Task to complete:
From the entries that follow, reproduce exactly and only the lines from the line with "2 = v 2 := by" to the line with "theorem norm_sq_eq_three (v", endpoints included.

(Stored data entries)
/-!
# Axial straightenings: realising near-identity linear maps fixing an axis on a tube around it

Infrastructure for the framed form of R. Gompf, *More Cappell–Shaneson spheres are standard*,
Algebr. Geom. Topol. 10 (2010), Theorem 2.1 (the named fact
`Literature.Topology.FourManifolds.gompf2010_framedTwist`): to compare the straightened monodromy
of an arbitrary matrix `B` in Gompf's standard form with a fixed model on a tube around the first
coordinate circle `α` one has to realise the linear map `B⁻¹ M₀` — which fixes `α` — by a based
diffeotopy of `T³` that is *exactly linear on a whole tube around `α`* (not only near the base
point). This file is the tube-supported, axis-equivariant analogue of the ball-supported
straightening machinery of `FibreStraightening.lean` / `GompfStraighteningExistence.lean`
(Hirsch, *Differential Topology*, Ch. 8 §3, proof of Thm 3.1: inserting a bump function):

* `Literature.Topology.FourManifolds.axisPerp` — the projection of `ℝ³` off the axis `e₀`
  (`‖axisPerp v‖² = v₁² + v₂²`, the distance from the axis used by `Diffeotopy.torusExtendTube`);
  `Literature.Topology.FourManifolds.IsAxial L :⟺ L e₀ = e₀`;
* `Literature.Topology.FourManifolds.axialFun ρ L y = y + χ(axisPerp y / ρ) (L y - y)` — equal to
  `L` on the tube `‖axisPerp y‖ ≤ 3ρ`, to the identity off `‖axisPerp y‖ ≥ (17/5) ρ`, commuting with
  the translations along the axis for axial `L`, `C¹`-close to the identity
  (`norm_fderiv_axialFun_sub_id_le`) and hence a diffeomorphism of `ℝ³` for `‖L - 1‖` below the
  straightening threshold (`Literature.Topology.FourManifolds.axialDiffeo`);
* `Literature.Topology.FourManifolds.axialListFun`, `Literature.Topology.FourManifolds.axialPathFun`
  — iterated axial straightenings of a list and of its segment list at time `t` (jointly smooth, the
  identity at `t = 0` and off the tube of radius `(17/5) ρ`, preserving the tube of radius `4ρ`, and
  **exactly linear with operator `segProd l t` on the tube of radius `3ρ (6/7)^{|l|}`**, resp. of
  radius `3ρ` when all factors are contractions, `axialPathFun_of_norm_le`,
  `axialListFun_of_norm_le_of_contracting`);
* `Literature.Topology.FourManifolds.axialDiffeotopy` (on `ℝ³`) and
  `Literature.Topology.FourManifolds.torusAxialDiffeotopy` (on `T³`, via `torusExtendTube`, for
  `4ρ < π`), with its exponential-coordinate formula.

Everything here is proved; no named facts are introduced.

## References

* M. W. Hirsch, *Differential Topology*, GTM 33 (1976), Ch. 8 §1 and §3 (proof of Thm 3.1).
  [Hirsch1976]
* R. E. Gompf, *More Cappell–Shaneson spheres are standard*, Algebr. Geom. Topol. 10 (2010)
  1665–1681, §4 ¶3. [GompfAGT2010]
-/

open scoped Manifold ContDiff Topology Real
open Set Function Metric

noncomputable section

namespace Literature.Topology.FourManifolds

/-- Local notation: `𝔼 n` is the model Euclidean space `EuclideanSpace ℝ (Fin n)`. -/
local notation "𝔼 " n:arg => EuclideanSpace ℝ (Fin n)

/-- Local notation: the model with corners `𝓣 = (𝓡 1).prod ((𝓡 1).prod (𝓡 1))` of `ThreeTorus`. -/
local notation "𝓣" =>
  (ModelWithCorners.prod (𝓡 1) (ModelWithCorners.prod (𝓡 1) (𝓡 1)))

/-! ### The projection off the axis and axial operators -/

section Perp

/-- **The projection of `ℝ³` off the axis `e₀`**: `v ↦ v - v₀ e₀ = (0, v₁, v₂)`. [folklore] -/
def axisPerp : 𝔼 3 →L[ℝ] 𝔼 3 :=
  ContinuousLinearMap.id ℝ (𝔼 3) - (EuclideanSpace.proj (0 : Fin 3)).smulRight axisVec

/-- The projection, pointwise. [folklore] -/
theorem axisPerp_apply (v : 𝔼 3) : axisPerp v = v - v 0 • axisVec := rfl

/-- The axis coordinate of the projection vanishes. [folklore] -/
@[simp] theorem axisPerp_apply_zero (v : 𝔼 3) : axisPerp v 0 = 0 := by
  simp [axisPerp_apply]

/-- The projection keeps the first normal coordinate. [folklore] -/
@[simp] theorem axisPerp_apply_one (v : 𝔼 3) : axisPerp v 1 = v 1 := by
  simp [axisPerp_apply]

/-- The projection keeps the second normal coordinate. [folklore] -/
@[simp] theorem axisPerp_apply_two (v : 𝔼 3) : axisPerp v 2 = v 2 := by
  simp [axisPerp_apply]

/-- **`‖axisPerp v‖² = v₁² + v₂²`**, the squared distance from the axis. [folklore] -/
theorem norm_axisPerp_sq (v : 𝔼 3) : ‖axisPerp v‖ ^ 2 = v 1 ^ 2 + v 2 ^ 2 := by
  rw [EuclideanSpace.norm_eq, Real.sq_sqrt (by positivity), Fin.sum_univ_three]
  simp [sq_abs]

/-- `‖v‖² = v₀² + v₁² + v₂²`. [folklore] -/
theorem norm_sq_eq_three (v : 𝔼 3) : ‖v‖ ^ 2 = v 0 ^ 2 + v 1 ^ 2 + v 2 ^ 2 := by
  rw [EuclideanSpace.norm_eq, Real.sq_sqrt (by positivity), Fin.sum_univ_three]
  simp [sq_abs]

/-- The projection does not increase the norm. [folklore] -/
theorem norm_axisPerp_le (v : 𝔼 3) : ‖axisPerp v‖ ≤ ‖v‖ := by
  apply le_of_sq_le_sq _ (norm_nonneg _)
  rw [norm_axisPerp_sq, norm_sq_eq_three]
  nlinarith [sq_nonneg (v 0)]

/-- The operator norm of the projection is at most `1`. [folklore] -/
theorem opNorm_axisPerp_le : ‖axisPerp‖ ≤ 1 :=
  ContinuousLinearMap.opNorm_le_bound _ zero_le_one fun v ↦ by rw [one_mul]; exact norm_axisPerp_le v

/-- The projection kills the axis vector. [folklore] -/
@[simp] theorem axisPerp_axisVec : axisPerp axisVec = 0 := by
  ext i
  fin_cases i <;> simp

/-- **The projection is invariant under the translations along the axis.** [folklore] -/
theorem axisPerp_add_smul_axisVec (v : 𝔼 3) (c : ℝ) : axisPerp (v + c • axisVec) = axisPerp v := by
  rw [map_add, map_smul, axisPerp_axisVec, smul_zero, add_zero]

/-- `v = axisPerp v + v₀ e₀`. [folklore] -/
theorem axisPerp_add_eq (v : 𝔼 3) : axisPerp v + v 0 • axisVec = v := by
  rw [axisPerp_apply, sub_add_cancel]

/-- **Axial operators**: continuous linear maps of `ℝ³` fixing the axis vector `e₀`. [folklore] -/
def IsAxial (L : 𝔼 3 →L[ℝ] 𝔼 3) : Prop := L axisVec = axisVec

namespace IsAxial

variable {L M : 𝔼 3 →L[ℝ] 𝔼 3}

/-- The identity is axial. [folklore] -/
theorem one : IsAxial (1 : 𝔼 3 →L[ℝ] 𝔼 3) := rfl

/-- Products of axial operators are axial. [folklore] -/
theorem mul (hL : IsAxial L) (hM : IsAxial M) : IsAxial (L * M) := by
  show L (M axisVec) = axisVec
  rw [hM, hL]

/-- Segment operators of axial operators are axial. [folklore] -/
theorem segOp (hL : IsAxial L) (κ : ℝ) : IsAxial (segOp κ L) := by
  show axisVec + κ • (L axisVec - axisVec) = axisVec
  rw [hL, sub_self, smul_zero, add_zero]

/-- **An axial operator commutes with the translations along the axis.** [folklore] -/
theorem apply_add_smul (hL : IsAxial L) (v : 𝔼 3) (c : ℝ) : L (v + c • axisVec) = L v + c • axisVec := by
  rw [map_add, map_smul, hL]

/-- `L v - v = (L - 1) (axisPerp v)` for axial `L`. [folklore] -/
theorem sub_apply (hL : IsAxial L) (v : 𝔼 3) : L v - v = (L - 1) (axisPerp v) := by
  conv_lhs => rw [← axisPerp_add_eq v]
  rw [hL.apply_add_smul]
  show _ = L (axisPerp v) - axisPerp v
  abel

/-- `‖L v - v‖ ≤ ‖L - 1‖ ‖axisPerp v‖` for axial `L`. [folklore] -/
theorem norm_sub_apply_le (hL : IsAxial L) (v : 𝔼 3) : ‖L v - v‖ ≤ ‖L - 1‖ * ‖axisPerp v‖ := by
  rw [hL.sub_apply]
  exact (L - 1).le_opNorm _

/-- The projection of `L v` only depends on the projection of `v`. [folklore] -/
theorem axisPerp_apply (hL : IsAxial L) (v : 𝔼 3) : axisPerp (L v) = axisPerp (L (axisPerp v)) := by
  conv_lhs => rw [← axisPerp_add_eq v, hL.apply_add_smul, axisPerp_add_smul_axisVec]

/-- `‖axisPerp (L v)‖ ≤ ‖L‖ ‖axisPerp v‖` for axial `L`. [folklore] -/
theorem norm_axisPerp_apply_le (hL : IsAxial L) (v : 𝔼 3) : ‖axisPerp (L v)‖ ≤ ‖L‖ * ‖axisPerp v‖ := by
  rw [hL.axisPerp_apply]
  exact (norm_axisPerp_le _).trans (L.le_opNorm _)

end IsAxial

Answer box:
@[simp] theorem axisPerp_apply_two (v : 𝔼 3) : axisPerp v 2 = v 2 := by
  simp [axisPerp_apply]

/-- **`‖axisPerp v‖² = v₁² + v₂²`**, the squared distance from the axis. [folklore] -/
theorem norm_axisPerp_sq (v : 𝔼 3) : ‖axisPerp v‖ ^ 2 = v 1 ^ 2 + v 2 ^ 2 := by
  rw [EuclideanSpace.norm_eq, Real.sq_sqrt (by positivity), Fin.sum_univ_three]
  simp [sq_abs]

/-- `‖v‖² = v₀² + v₁² + v₂²`. [folklore] -/
theorem norm_sq_eq_three (v : 𝔼 3) : ‖v‖ ^ 2 = v 0 ^ 2 + v 1 ^ 2 + v 2 ^ 2 := by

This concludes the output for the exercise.